* [Records for the task]:
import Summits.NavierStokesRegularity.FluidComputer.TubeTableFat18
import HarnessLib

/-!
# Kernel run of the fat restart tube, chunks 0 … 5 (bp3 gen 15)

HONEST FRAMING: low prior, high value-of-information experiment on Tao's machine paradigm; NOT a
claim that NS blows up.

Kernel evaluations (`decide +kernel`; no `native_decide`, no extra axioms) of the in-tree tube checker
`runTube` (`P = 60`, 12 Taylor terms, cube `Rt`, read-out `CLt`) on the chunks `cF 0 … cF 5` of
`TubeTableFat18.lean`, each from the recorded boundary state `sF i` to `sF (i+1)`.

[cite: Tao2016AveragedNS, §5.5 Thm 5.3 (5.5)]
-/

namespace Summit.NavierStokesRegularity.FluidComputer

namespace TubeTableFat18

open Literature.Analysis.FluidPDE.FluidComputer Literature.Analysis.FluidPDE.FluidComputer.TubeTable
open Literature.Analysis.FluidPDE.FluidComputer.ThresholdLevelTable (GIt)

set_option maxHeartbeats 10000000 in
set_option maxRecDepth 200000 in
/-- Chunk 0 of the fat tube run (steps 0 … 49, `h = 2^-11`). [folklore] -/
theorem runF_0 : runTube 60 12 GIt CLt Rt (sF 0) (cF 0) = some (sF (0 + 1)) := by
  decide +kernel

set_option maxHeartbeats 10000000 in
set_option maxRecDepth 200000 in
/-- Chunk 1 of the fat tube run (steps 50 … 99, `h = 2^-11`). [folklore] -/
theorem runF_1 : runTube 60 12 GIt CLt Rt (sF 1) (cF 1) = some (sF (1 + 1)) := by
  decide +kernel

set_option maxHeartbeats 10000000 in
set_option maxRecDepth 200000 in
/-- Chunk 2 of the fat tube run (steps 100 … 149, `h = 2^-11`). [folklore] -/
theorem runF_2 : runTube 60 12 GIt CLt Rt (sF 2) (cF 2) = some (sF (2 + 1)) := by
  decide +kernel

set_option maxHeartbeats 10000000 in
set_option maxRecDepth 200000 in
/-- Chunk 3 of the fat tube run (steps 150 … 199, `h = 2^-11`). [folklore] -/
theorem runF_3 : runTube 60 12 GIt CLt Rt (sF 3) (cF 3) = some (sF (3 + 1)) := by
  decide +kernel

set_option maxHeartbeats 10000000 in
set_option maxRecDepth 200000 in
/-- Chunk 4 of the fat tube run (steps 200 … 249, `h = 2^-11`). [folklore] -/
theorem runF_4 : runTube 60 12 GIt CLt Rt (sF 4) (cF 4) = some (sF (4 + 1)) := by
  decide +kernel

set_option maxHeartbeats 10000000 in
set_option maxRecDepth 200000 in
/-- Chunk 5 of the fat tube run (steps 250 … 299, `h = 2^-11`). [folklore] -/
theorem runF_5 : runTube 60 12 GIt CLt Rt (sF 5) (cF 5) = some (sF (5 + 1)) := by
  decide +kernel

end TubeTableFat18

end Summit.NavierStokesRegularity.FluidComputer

---

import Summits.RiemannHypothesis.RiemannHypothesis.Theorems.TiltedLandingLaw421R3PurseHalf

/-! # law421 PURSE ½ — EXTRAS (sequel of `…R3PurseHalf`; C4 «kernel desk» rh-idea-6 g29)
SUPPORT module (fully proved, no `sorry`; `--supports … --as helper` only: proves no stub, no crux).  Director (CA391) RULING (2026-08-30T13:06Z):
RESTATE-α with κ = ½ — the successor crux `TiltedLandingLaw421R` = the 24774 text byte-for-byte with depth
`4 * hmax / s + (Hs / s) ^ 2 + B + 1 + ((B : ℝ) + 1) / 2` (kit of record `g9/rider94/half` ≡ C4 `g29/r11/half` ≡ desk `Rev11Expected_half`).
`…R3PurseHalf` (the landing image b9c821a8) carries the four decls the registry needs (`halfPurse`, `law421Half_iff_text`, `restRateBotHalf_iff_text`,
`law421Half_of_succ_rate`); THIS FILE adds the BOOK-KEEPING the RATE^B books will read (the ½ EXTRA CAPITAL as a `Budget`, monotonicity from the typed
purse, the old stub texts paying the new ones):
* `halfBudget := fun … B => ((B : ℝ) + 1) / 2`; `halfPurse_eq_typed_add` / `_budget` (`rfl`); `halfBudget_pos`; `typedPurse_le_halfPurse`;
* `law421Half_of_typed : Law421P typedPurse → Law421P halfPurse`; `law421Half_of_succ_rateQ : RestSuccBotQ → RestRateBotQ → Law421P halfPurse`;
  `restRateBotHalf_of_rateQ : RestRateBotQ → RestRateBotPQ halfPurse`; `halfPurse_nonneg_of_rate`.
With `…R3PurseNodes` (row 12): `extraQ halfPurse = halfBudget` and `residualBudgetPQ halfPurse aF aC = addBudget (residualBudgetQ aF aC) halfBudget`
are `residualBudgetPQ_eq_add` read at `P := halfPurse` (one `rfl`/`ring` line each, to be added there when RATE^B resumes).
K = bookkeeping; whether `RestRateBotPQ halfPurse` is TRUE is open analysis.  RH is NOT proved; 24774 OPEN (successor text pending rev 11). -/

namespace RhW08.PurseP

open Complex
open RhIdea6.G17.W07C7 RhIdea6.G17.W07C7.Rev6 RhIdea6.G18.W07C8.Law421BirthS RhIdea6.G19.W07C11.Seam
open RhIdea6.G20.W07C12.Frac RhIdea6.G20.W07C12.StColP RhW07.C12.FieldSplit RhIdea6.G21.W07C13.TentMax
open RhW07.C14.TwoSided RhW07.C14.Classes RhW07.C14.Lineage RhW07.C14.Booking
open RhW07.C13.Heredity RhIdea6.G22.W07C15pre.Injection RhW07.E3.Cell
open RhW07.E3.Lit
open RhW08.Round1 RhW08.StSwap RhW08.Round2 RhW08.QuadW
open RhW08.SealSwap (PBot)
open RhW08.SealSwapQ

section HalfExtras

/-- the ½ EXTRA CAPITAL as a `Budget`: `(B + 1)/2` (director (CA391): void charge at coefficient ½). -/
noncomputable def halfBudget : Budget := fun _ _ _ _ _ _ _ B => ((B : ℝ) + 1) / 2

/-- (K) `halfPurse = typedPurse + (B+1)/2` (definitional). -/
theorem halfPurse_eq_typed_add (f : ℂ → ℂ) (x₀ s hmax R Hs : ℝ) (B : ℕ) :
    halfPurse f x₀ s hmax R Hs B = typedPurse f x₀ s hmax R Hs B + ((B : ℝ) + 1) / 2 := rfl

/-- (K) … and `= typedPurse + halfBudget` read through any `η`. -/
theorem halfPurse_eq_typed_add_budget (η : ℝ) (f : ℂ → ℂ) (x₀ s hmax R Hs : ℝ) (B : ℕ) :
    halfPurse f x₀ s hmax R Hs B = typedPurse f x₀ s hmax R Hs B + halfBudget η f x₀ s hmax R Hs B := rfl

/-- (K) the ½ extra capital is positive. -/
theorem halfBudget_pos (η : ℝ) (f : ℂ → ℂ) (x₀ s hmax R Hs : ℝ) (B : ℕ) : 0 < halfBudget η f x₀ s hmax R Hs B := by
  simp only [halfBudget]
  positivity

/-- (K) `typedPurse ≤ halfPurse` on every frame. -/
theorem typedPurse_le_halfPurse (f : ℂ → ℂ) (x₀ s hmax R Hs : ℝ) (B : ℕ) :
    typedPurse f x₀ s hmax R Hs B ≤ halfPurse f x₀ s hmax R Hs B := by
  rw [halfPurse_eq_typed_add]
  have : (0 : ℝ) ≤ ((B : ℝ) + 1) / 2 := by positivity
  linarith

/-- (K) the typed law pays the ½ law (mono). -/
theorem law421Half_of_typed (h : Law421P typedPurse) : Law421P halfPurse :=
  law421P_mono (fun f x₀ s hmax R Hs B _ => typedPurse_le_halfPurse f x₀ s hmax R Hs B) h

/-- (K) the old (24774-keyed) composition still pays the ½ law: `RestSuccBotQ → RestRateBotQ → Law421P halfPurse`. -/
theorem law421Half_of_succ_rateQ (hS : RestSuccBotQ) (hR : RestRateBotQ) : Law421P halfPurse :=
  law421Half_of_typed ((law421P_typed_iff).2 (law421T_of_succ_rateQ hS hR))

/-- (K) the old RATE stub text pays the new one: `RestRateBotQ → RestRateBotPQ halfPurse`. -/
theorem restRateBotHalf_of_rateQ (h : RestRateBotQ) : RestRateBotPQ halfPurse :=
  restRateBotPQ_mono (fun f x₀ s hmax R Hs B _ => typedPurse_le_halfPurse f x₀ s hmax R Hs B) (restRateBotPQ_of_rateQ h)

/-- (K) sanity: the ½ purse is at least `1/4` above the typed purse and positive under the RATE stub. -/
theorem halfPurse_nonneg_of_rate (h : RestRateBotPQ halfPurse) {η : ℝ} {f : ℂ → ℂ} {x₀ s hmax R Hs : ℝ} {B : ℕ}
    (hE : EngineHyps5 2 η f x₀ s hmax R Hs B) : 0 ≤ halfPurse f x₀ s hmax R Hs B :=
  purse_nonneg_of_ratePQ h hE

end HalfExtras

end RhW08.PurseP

* [Task to carry out]: Across all the entries, count the lines that contain the word "Summits" and give the number by itself.

* [Output]: 2